§ ABOUT THIS TASK:
Looking at the entries below, state how many lines contain the word "hdec". Give the number alone.
(Beginning of INFORMATION PROVIDED)
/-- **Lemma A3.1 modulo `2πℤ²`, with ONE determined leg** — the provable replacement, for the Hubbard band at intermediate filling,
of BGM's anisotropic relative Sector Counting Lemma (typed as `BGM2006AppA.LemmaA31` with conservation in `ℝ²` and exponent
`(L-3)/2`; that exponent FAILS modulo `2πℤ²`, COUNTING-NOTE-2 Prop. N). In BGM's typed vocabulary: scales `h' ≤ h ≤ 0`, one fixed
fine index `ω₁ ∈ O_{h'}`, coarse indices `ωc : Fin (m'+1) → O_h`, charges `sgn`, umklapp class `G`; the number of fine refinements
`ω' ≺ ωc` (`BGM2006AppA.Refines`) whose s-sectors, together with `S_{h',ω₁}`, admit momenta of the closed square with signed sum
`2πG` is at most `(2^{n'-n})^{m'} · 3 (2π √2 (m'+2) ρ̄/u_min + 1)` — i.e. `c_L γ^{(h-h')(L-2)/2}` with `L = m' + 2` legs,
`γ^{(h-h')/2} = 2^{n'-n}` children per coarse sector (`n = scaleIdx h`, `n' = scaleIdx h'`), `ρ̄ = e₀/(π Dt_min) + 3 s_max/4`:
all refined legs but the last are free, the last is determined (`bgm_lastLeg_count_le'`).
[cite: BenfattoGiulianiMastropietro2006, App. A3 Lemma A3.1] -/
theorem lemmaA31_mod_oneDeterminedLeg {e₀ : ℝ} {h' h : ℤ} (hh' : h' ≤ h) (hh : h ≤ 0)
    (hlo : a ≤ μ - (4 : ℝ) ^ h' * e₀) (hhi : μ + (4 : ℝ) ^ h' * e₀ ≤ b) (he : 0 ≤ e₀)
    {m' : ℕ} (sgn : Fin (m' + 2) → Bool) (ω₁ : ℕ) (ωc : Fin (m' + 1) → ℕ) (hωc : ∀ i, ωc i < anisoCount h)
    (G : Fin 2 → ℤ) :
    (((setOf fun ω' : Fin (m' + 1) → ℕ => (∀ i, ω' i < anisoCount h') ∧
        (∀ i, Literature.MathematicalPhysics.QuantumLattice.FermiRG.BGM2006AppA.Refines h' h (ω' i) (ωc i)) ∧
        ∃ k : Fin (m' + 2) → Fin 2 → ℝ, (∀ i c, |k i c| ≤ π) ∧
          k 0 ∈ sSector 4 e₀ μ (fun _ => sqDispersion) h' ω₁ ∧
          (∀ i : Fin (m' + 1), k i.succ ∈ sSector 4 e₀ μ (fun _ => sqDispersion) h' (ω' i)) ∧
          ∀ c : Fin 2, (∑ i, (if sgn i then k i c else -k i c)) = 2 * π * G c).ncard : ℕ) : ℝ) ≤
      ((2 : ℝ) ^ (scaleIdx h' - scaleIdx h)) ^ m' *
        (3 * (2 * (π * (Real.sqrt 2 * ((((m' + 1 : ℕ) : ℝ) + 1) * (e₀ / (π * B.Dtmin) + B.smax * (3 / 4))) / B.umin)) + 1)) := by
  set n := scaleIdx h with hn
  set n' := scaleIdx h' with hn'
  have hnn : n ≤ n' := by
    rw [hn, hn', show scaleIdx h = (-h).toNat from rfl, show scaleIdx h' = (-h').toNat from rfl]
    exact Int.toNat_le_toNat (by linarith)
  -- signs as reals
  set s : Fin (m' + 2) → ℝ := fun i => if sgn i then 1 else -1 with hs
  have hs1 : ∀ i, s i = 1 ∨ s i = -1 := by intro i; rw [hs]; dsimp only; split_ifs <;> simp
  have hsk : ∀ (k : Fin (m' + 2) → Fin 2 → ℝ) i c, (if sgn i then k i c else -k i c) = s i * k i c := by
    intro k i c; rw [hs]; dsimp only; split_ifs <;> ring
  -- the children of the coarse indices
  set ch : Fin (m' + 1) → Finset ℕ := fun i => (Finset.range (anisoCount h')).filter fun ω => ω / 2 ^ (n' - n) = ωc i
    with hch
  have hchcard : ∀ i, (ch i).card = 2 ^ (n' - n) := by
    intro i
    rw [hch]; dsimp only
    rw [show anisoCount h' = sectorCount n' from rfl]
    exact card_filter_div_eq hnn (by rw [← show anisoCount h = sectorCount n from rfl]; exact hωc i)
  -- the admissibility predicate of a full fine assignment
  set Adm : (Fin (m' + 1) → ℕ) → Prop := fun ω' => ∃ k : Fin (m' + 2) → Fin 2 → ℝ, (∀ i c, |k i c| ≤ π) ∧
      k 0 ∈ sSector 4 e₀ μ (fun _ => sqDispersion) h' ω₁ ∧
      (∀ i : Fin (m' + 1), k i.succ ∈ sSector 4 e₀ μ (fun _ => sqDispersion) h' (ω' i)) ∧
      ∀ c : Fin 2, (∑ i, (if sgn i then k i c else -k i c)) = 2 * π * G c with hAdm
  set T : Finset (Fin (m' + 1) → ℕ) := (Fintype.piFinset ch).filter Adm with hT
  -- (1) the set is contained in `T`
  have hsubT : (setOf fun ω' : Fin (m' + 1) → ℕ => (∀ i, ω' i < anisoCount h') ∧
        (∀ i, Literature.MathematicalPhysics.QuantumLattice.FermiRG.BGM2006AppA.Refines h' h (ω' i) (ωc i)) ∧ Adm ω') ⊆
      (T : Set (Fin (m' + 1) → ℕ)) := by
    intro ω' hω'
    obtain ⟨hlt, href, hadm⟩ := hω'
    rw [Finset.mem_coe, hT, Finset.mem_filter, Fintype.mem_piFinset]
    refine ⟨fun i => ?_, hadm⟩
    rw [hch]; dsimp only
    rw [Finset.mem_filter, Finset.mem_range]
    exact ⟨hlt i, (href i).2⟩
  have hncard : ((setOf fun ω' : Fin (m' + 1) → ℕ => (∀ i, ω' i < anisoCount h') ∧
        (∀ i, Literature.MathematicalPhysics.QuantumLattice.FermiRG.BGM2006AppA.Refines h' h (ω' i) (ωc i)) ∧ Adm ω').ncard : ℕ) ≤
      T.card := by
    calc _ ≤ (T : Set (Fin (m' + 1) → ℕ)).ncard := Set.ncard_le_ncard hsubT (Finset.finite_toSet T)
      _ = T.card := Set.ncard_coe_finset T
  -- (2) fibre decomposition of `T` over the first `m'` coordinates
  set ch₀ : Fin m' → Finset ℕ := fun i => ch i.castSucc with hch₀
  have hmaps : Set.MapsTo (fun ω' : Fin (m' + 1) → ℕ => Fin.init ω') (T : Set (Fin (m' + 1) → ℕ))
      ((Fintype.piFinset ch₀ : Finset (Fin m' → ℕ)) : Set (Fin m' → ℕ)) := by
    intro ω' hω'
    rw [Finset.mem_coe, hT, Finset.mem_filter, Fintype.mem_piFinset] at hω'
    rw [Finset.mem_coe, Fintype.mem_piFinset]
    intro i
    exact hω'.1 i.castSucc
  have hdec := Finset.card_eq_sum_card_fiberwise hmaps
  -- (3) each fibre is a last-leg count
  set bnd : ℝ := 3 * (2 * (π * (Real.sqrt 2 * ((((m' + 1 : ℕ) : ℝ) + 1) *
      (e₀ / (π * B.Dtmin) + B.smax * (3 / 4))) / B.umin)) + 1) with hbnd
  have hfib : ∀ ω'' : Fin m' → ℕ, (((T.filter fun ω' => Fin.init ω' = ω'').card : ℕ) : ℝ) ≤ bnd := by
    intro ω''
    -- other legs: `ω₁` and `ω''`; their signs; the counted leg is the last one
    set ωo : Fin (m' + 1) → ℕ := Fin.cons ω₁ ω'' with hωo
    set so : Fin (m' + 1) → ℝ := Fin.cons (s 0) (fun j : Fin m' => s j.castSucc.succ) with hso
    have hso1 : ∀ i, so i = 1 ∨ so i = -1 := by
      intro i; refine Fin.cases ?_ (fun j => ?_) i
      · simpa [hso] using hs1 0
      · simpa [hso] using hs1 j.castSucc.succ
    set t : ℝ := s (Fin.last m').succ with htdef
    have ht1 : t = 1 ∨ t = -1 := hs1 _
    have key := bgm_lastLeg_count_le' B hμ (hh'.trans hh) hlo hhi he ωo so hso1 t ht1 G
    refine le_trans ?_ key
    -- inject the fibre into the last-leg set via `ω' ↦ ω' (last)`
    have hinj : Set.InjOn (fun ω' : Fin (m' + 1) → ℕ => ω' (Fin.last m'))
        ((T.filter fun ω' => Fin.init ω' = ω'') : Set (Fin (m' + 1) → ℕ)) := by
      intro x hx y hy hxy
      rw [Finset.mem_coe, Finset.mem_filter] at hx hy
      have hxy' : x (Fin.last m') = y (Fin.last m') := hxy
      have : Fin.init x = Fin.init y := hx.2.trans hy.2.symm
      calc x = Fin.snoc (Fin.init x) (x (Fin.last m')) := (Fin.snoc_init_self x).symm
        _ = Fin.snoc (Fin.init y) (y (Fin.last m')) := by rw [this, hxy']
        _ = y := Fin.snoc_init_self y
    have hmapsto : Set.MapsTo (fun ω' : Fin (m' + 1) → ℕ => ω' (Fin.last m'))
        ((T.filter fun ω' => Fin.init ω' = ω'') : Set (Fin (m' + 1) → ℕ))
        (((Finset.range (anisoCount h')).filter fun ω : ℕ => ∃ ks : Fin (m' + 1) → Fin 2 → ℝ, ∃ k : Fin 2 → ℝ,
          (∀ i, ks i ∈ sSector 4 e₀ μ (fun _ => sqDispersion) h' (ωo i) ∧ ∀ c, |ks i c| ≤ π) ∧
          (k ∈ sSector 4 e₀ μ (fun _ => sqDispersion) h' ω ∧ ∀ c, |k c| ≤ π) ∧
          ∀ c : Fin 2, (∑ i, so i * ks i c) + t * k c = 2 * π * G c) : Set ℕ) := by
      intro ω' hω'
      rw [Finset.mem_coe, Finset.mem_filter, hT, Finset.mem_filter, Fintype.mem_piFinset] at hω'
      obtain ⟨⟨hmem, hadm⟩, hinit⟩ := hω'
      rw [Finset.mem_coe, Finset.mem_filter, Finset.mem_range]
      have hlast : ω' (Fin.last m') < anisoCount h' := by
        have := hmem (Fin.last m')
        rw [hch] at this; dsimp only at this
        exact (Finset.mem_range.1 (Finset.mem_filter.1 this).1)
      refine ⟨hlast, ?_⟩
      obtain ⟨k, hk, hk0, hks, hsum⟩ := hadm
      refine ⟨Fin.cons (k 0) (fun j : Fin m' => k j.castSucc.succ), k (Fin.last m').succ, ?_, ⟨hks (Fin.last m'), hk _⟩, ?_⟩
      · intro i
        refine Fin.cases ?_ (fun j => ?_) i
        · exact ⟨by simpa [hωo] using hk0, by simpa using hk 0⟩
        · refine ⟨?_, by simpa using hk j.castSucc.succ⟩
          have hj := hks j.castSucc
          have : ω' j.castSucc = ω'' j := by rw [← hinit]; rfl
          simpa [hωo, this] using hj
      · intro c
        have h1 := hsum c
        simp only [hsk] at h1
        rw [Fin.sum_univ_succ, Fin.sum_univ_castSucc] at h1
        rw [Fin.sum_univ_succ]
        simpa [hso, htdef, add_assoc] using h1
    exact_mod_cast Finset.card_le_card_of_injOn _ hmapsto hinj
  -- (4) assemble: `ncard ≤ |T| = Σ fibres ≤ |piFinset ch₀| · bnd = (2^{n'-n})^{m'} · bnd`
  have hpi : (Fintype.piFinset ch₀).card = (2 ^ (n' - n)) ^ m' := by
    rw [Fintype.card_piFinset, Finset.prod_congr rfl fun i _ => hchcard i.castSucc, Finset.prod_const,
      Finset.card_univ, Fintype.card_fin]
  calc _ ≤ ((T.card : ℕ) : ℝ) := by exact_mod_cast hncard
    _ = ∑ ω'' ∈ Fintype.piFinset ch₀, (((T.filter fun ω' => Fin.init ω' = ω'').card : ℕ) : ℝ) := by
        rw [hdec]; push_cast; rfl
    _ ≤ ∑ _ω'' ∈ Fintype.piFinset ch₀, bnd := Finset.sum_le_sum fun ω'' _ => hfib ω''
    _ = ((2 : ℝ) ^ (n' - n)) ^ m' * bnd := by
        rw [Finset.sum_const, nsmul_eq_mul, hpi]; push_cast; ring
(End of INFORMATION PROVIDED)
§ TASK OUTPUT:
2